Figure 1: All mutations (except for random tree generation and simplification) in PySR in succession (read from left to right, top to bottom). Changes from each previous expression tree are shown in orange.

Adopting Thermodynamic Constraints in SR

The paper introduces constraints for improving model meaningfulness, focusing primarily on adsorption. These constraints ensure appropriate behavior, such as zero loading at zero pressure and non-decreasing loading with pressure increment. This section discusses how both genetic and Bayesian SR approaches were modified to incorporate these checks. The penalty-based "soft" constraint implementation is employed, allowing for model re-ranking rather than immediate rejection upon constraint failure.

Figure 2: Illustrating the moves available to the BMS algorithm, as applied to adsorption equations. In contrast to the mutations available in PySR, these transformations satisfy detailed balance.

Evaluation and Results

The paper's experimental evaluation involves assessing four adsorption datasets.

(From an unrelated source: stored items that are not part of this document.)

/-- **The special point `a = DS = (0,1,0,1,0,0,0,0)`** (`b = (2;1,…,1)`, `d = −1`): `I(DS)` has the shape (4), by the slot-2 PENCIL
based at `0` — members `0` and `DS − s₂` are wide, and the `Q`-side `−1·Q(0) + 2·Q(DS) + 1·Q(DS − s₂) = −1 + 0 + 1 = 0` is a
computation (`decide`). -/
theorem shape_dsUp : ∃ Phat P : ℚ, cellularIntegral dsUp =
    (QOf dsUp : ℝ) * (2 * zetaValue 5 + 4 * zetaValue 3 * zetaValue 2) - 4 * (Phat : ℝ) * zetaValue 2 - 2 * (P : ℝ) := by
  have hconv0 : Converges (0 : Fin 8 → ℤ) := by rw [converges_iff_bcoords]; decide
  have hconv1 : Converges ((0 : Fin 8 → ℤ) + dsUp) := converges_dsUp hconv0
  have hconv2 : Converges ((0 : Fin 8 → ℤ) + dsUp + slotDown 2) := converges_dsUp_slotDown hconv0 (by simp)
  have hI := cellPencil_wide_2 0 hconv0 hconv1 hconv2
  rw [zero_add] at hI hconv2
  have e1 : pencilApex (bOfA 0) 2 = 2 := by decide
  have hQ : (pencilBase (bOfA 0) : ℚ) * (QOf 0 : ℚ) + (pencilApex (bOfA 0) 2 : ℚ) * (QOf dsUp : ℚ) +
      (fanCoeff (bOfA dsUp) 2 : ℚ) * (QOf (dsUp + slotDown 2) : ℚ) = 0 := by
    have e0 : pencilBase (bOfA 0) = -1 := by decide
    have e2 : QOf 0 = 1 := by decide
    have e3 : QOf dsUp = 0 := by decide
    have e4 : fanCoeff (bOfA dsUp) 2 = 1 := by decide
    have e5 : QOf (dsUp + slotDown 2) = 1 := by decide
    rw [e0, e1, e2, e3, e4, e5]
    push_cast
    ring
  have hβ : (pencilApex (bOfA 0) 2 : ℚ) ≠ 0 := by rw [e1]; norm_num
  refine shape_of_threeTerm_second hβ hI hQ (decomposition_on_wide_region 0 hconv0 (by decide) (by decide))
    (decomposition_on_wide_region _ hconv2 (by decide) (by decide))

The findings indicate that Bayesian SR demonstrates better integration of constraints compared to genetic algorithms, with the prior accurately influencing search outcomes. Bayesian approaches consistently deliver highly relevant models; however, genetic algorithms frequently suffer from being trapped in non-thermodynamic expression basins.

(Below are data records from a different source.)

import Mathlib
import Literature.MathematicalPhysics.QuantumFieldTheory.Balaban1983to89.Beta.VectorTails
import Literature.MathematicalPhysics.QuantumFieldTheory.Balaban1983to89.Beta.VectorPropagatorDict
import Literature.MathematicalPhysics.QuantumFieldTheory.Balaban1983to89.B5Blocks16
import Literature.MathematicalPhysics.QuantumFieldTheory.Balaban1983to89.Beta.PoissonInterior

/-!
# Beta / VectorTailsCov — the parametrix identity for the ENTRIES of Bałaban's covariant
# propagator `𝒢 = Δ_a⁻¹` at `U = 1` ((1.69)–(1.71) of [Balaban1984PropagatorsI]), realised on the
# tree's concrete operators (`B5DeltaA169.DeltaA`, `B5Prop11Plancherel.calG`)

HONEST FRAMING (verbatim, page 1 of everything this cell writes): discharging `BetaPertH` makes
Bałaban's UV stability UNCONDITIONAL — a real constructive-QFT result; it is NOT the continuum
limit and NOT the Clay problem.  THIS MODULE discharges nothing of that and asserts nothing
printed: it is a Mathlib-elementary kernel certificate (ABSOLUTE RULE of the cell: zero cited
facts here, zero `sorry`; every `theorem` is kernel-checked and tagged [folklore]).

WHY (β sub-cell row an1, node BETA-an1-VECTOR-TAILS-PROP12, BETA-SPEC §7.24 (b), RULING (R13)):
the (W3a)₀ binders `hFtail` / `hGtail` of
`Beta.ComposedRoad.oneLoopDrift_of_composedLegInterfacePow` ask for mesh-uniform shell
envelopes of the ENTRIES `𝒢((b+w, κ), (b, ν))` of `𝒢 = Δ_a⁻¹` and of their first / second
differences.  The printed input, Prop. 1.2 (1.110) of [Balaban1984PropagatorsI]
(tree leaf `B5.Prop12Printed`, quoted BY NAME downstream, never here), bounds `sup |(𝒢J)(x)|` by
`O(1) e^{-δ₀|y-y′|} sup |J|` for sources `J` spread over a unit cube: read on a POINT source it
loses the volume factor `η^{-d}` against the true size of an entry.  `Beta.VectorTails` supplies
the repair — Newton-potential parametrix + abstract localisation algebra; this module REALISES its
two algebraic inputs on the concrete operators of the tree:

* §1 (generic) `colOf f ν₀ (x, κ) = δ_{κν₀} f(x)` — the column of a scalar function; `lapTor`
  the graph Laplacian of the fine torus; **`Lap_colOf`**: B5's vector Laplacian
  `Lap n M = Σ_ν ∇_ν^*∇_ν` ((1.21); `= ⊕_κ n²(−Δ₁)` by `VectorPropagatorDict.Lap_eq_blockDiagonal`)
  acts on a column as `−n² ×` the graph Laplacian of the scalar; **`Lap_colOf_of_pointwise`**:
  a scalar parametrix identity `Δ₁ f = −δ_{x₀} + ρ` lifts to
  `Lap (colOf f) = n² • (δ_{(x₀,ν₀)} − colOf ρ)`.
* §2 `Vop = Δ_a − Lap = −∂P∂* + aQ*Q` (`DeltaA_eq_Lap_add_Vop`, definitional regrouping of
  `B5DeltaA169.DeltaA`) and **`calG_entry_eq_of_pointwise`**: for every entry,
  `𝒢 i (x₀,ν₀) = (𝒢 colOf ρ)(i) + n⁻² (colOf f (i) − (𝒢 (Vop (colOf f)))(i))` —
  `VectorTails.entry_eq_of_parametrix` fed with `B5DeltaA169.calG_mul_DeltaA`.
* §3 `sum_norm_QvOp_col` — the exact column sum `Σ_b |Q_k(b, i)| = η^d` of the averaging operator
  (1.18) (`B5Block118.QvOp`; from the block partition `B5Blocks16.bpt_bijective`), and the source
  size **`norm_QQ_mulVec_le`**: `|(Q*_kQ_k H)(i)| ≤ η^d Σ_{i′} |H(i′)|` (`Q*_k = η^{-d}Q_kᴴ`,
  `B5DeltaA169.QvAdj`); `norm_aQQ_colOf_le`: the `aQ*Q`-part of the source of a column is
  `≤ a η^d Σ_x |f(x)|` pointwise.
* §4 (the Newton-potential specialisation) `colParam` / `colResid` — the columns of
  `VectorTails.paramT` / `residT`; **`Lap_colParam`** (from `VectorTails.lapT_paramT`, once
  `6m + 6 ≤ n M_μ`), **`calG_entry_eq`** (the identity above with `f = paramT`, `ρ = residT`), and
  `norm_aQQ_colParam_le`: with `VectorTails.sum_abs_paramT_le` (`Σ|h| ≤ C m²`) the `aQ*Q`-part of
  the source `Vop H` is `≤ a C m² η^d` pointwise, i.e. `O(η²)` at `m ≍ n`, `d = 4`.
* §5 conversions for the shell profiles (beta-ref R-g31-1 (b), (c)): `pow_mul_exp_neg_le`
  (`t^k e^{−ct} ≤ (k/c)^k`), **`rate_loss`**
  (`η^{k+2} e^{−δ₁r/n} ≤ (k/(δ₁−δ′))^k η² r^{−k} e^{−δ′r/n}`: a remainder of size
  `η^{k+2}e^{−δ₁|v|/n}` fits under the scalar wall's profile `|v|^{−k}e^{−δ′|v|/n}` at the price of
  the rate), and **`sum_cube_exp_supNorm_le`** (`Σ_{‖z‖_∞ ≤ R} e^{−c‖z‖_∞} ≤ S(c, d)` uniformly in
  `R`).
* §6 block geometry of the fine torus against the centred lift `VectorTails.liftZ`: the circular
  sup-distance `tdist y y′ = ‖liftZ (y′ − y)‖_∞` of a torus (minimality
  `supNorm_liftZ_le_of_castT_eq`, `tdist_triangle`, `tdist_comm`); **`sum_exp_tdist_le`** — the
  VOLUME-UNIFORM summability `Σ_{y′} e^{−c·tdist(y, y′)} ≤ S(c, d)` on every torus `Π_μ ℤ/N_μ`
  (R-g31-1 (c), the `hS` input of `VectorTails.norm_entry_le_of_parametrix`); the digit congruence
  `liftZ_bpt_sub_bpt` and **`supNorm_liftZ_sub_le`** — FINE DISTANCE VERSUS BLOCK DISTANCE,
  `|v|_∞ ≤ n·tdist(blk x₀, blk x) + (n − 1)` and `n·tdist ≤ |v|_∞ + (n − 1)` for
  `v = liftZ (x − x₀)`, `blk = B5Blocks16.blockOf` (R-g31-1 (b): `e^{−δ₀·tdist} ≤
  e^{δ₀} e^{−(δ₀/n)|v|_∞}`, and a source supported in `|v|_∞ ≤ 3m` lives in blocks at distance
  `≤ 3m/n + 1`); `norm_restrictBlk_le_envelope` — packaging a bounded source of bounded block
  range into the exponential block envelopes `hρ` / `hVh` of the dictionary; and the SUPPORT OF
  `Q_k` IN BLOCK TERMS, `tdist_blockOf_le_one_of_QvOp_ne_zero` (a staple of (1.18) stays within
  one block step: `bpt_add_tstep`).

CONVENTIONS (for the later dictionary to the printed leaves, recorded here, used nowhere in this
file): matrix entries of the tree's operators on `T_η` are `η^d ×` the paper's kernels, which are
densities for the `η^d`-weighted sum (precedent: `B5Block118.QsOp` has entries `η^d` where (1.20)
prints «(Q′_kλ)(y) = Σ_{x∈B^k(y)} η^d λ(x)»); `∂ = GradOp (fine n M) n` is the `η`-scaled forward
difference; `Q*_k = η^{-d}(Q_k)ᴴ` (`B5DeltaA169.QvAdj`).

NOT certified here (next files of the node): the block envelopes of the two sources `ρ`, `Vop H`
(the `∂P∂*` kernel leaf (1.126)–(1.127) = `B5.Kernel126_127Printed`, carried BY NAME as a binder,
never discharged by citation), the
`B5.Setting` instance on which `B5.Prop12Printed` (quoted BY NAME) yields
`VectorTails.LocBound 𝒢 blk tdist C δ₀`, and the resulting per-base-point shell envelopes d0 / d1
(d2 only block-averaged, after a `C²` cutoff — see the cell journal).
-/

open Finset Matrix
open scoped BigOperators ComplexConjugate Matrix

Figure 3: Average runtimes across all datasets and combinations of thermodynamic constraint penalties. Runs with all penalties set to 1.0 are highlighted in orange. Standard deviation is shown by error bars at the top of each bar.

The key results reveal that suitable constraints guide model searches more effectively, but computational costs rise approximately tenfold due to symbolic checks. PySR has particular difficulties with systematic constraint satisfaction due to its less nuanced penalty integration when contrasted with Bayesian methods.

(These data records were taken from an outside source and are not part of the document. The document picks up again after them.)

/-- ★★ **THE FLAT ORGAN's (∀ (z' : Zd 3) (ρ : ℤ), 0 ≤ ρ → box z' (ρ + 1) ⊆ box z R →
        ∀ v : Zd 3 → EuclideanSpace ℝ (Fin 4), (∀ y, y ∉ box z' ρ → v y = u y) → (∀ y ∈ box z' ρ, ‖v y‖ = 1) →
        ∑ y ∈ box z' (ρ + 1), ∑ μ : Fin 3, ‖u (y + unitVec μ) - u y‖ ^ 2 ≤
        (∑ y ∈ box z' (ρ + 1), ∑ μ : Fin 3, ‖v (y + unitVec μ) - v y‖ ^ 2) + δ * ((ρ : ℝ) + 1))-MINIMALITY ROW FEEDS THE SLACK LEUNG–XIN INEQUALITY.**  If `u` (unit, `E⁴`-valued) satisfies the FROZEN flat
organ's row «`E(u; Q_{ρ+1}(z′)) ≤ E(v; Q_{ρ+1}(z′)) + δ(ρ+1)` for unit competitors `v` agreeing with `u` off `Q_ρ(z′)`» on the sub-boxes of `Q_R(z)`,
then for every cutoff `η` supported in `Q_{2M}(z) ⊆ Q_{R−1}(z)`, field `a`, dilation `t`: the Leung–Xin varied correlation over `Q_R(z) × Fin 3`
exceeds the correlation of `u` by at most `δR∕2`. [cite: SchoenUhlenbeck1982, §2; Xin1980, p.609–613] -/
theorem sum_corr_varied_le_add_of_almostMin (u : Zd 3 → EuclideanSpace ℝ (Fin 4)) (hu : ∀ y, ‖u y‖ = 1)
    (z : Zd 3) (R : ℤ) (hR : 1 ≤ R) (M : ℕ) (h2MR : 2 * (M : ℤ) ≤ R - 1) {δ : ℝ}
    (halmost : (∀ (z' : Zd 3) (ρ : ℤ), 0 ≤ ρ → box z' (ρ + 1) ⊆ box z R →
        ∀ v : Zd 3 → EuclideanSpace ℝ (Fin 4), (∀ y, y ∉ box z' ρ → v y = u y) → (∀ y ∈ box z' ρ, ‖v y‖ = 1) →
        ∑ y ∈ box z' (ρ + 1), ∑ μ : Fin 3, ‖u (y + unitVec μ) - u y‖ ^ 2 ≤
        (∑ y ∈ box z' (ρ + 1), ∑ μ : Fin 3, ‖v (y + unitVec μ) - v y‖ ^ 2) + δ * ((ρ : ℝ) + 1)))
    (η : Zd 3 → ℝ) (hηout : ∀ y ∉ box z (2 * (M : ℤ)), η y = 0) (a : Fin 4) (t : ℝ) :
    ∑ y ∈ box z R, ∑ μ : Fin 3, dotProduct ((Real.sqrt (1 + t ^ 2 * dotProduct (η y • (Pi.single a 1 - dotProduct (Pi.single a 1) (ofLp (u y)) • ofLp (u y)))
        (η y • (Pi.single a 1 - dotProduct (Pi.single a 1) (ofLp (u y)) • ofLp (u y)))))⁻¹ •
      (ofLp (u y) + t • (η y • (Pi.single a 1 - dotProduct (Pi.single a 1) (ofLp (u y)) • ofLp (u y))))) ((Real.sqrt (1 + t ^ 2 * dotProduct (η (y + unitVec μ) • (Pi.single a 1 - dotProduct (Pi.single a 1) (ofLp (u (y + unitVec μ))) • ofLp (u (y + unitVec μ))))
        (η (y + unitVec μ) • (Pi.single a 1 - dotProduct (Pi.single a 1) (ofLp (u (y + unitVec μ))) • ofLp (u (y + unitVec μ))))))⁻¹ •
      (ofLp (u (y + unitVec μ)) + t • (η (y + unitVec μ) • (Pi.single a 1 - dotProduct (Pi.single a 1) (ofLp (u (y + unitVec μ))) • ofLp (u (y + unitVec μ)))))) ≤
      (∑ y ∈ box z R, ∑ μ : Fin 3, dotProduct (ofLp (u y)) (ofLp (u (y + unitVec μ)))) + δ * (R : ℝ) / 2 := by
  classical
  set v : Zd 3 → EuclideanSpace ℝ (Fin 4) := fun x => toLp 2 ((Real.sqrt (1 + t ^ 2 * dotProduct (η x • (Pi.single a 1 - dotProduct (Pi.single a 1) (ofLp (u x)) • ofLp (u x)))
        (η x • (Pi.single a 1 - dotProduct (Pi.single a 1) (ofLp (u x)) • ofLp (u x)))))⁻¹ •
      (ofLp (u x) + t • (η x • (Pi.single a 1 - dotProduct (Pi.single a 1) (ofLp (u x)) • ofLp (u x))))) with hv
  have hvx : ∀ x, ofLp (v x) = (Real.sqrt (1 + t ^ 2 * dotProduct (η x • (Pi.single a 1 - dotProduct (Pi.single a 1) (ofLp (u x)) • ofLp (u x)))
        (η x • (Pi.single a 1 - dotProduct (Pi.single a 1) (ofLp (u x)) • ofLp (u x)))))⁻¹ •
      (ofLp (u x) + t • (η x • (Pi.single a 1 - dotProduct (Pi.single a 1) (ofLp (u x)) • ofLp (u x)))) := fun x => by
    simp only [hv, WithLp.ofLp_toLp]
  have hv1 : ∀ x, ‖v x‖ = 1 := fun x => norm_eq_one_of_ofLp_eq_varied u hu η a t x (v x) (hvx x)
  have hvout : ∀ y, y ∉ box z (R - 1) → v y = u y := by
    intro y hy
    have hy' : y ∉ box z (2 * (M : ℤ)) := fun h => hy (box_mono z h2MR h)
    exact eq_of_ofLp_eq_varied_of_zero u a t (hηout y hy') (v y) (hvx y)
  have hrow := halmost z (R - 1) (by linarith) (by rw [sub_add_cancel]) v hvout (fun y _ => hv1 y)
  rw [sub_add_cancel] at hrow
  have hU : ∀ (y : Zd 3) (μ : Fin 3), ‖u (y + unitVec μ) - u y‖ ^ 2 = 2 - 2 * dotProduct (ofLp (u y)) (ofLp (u (y + unitVec μ))) :=
    fun y μ => norm_sub_sq_eq_two_sub_dot (hu y) (hu _)
  have hV : ∀ (y : Zd 3) (μ : Fin 3), ‖v (y + unitVec μ) - v y‖ ^ 2 = 2 - 2 * dotProduct (ofLp (v y)) (ofLp (v (y + unitVec μ))) :=
    fun y μ => norm_sub_sq_eq_two_sub_dot (hv1 y) (hv1 _)
  simp only [hU, hV] at hrow
  have hsplit : ∀ g : Zd 3 → Fin 3 → ℝ, ∑ y ∈ box z R, ∑ μ : Fin 3, (2 - 2 * g y μ) =
      ∑ y ∈ box z R, ∑ _μ : Fin 3, (2 : ℝ) - 2 * ∑ y ∈ box z R, ∑ μ : Fin 3, g y μ := by
    intro g
    rw [Finset.mul_sum, ← Finset.sum_sub_distrib]
    refine Finset.sum_congr rfl fun y _ => ?_
    rw [Finset.mul_sum, ← Finset.sum_sub_distrib]
  rw [hsplit (fun y μ => dotProduct (ofLp (u y)) (ofLp (u (y + unitVec μ)))),
    hsplit (fun y μ => dotProduct (ofLp (v y)) (ofLp (v (y + unitVec μ))))] at hrow
  have hcast : δ * (((R - 1 : ℤ) : ℝ) + 1) = δ * (R : ℝ) := by push_cast; ring
  rw [hcast] at hrow
  simp only [hvx] at hrow
  linarith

Implications and Future Directions

This research exemplifies the potency of integrating domain knowledge into machine learning workflows, notably within the SR landscape. By intelligently weighting theoretical constraints, SR processes can bridge the gap between empirical and theoretical investigation, advancing model consistency and applicability. Nevertheless, selecting appropriate constraints remains challenging; improper specification impedes search efficacy.

Future explorations could expand on contextualizing background knowledge for broader application domains, refining constraint formulations, and examining alternatives to symbolic check complexities, potentially enabling more viable real-world applications.

Conclusion

The inclusion of thermodynamic constraints effectively contextualizes the symbolic regression process, improving model fidelity to physical theories. While computational demands intensify, these enhancements substantiate SR's value proposition as a blend of data accuracy and theoretical integrity. Bayesian SR emerges as a more coherent platform for constraint integration. This paper's methodologies presage broader adaptability of SR in complex scientific modeling scenarios.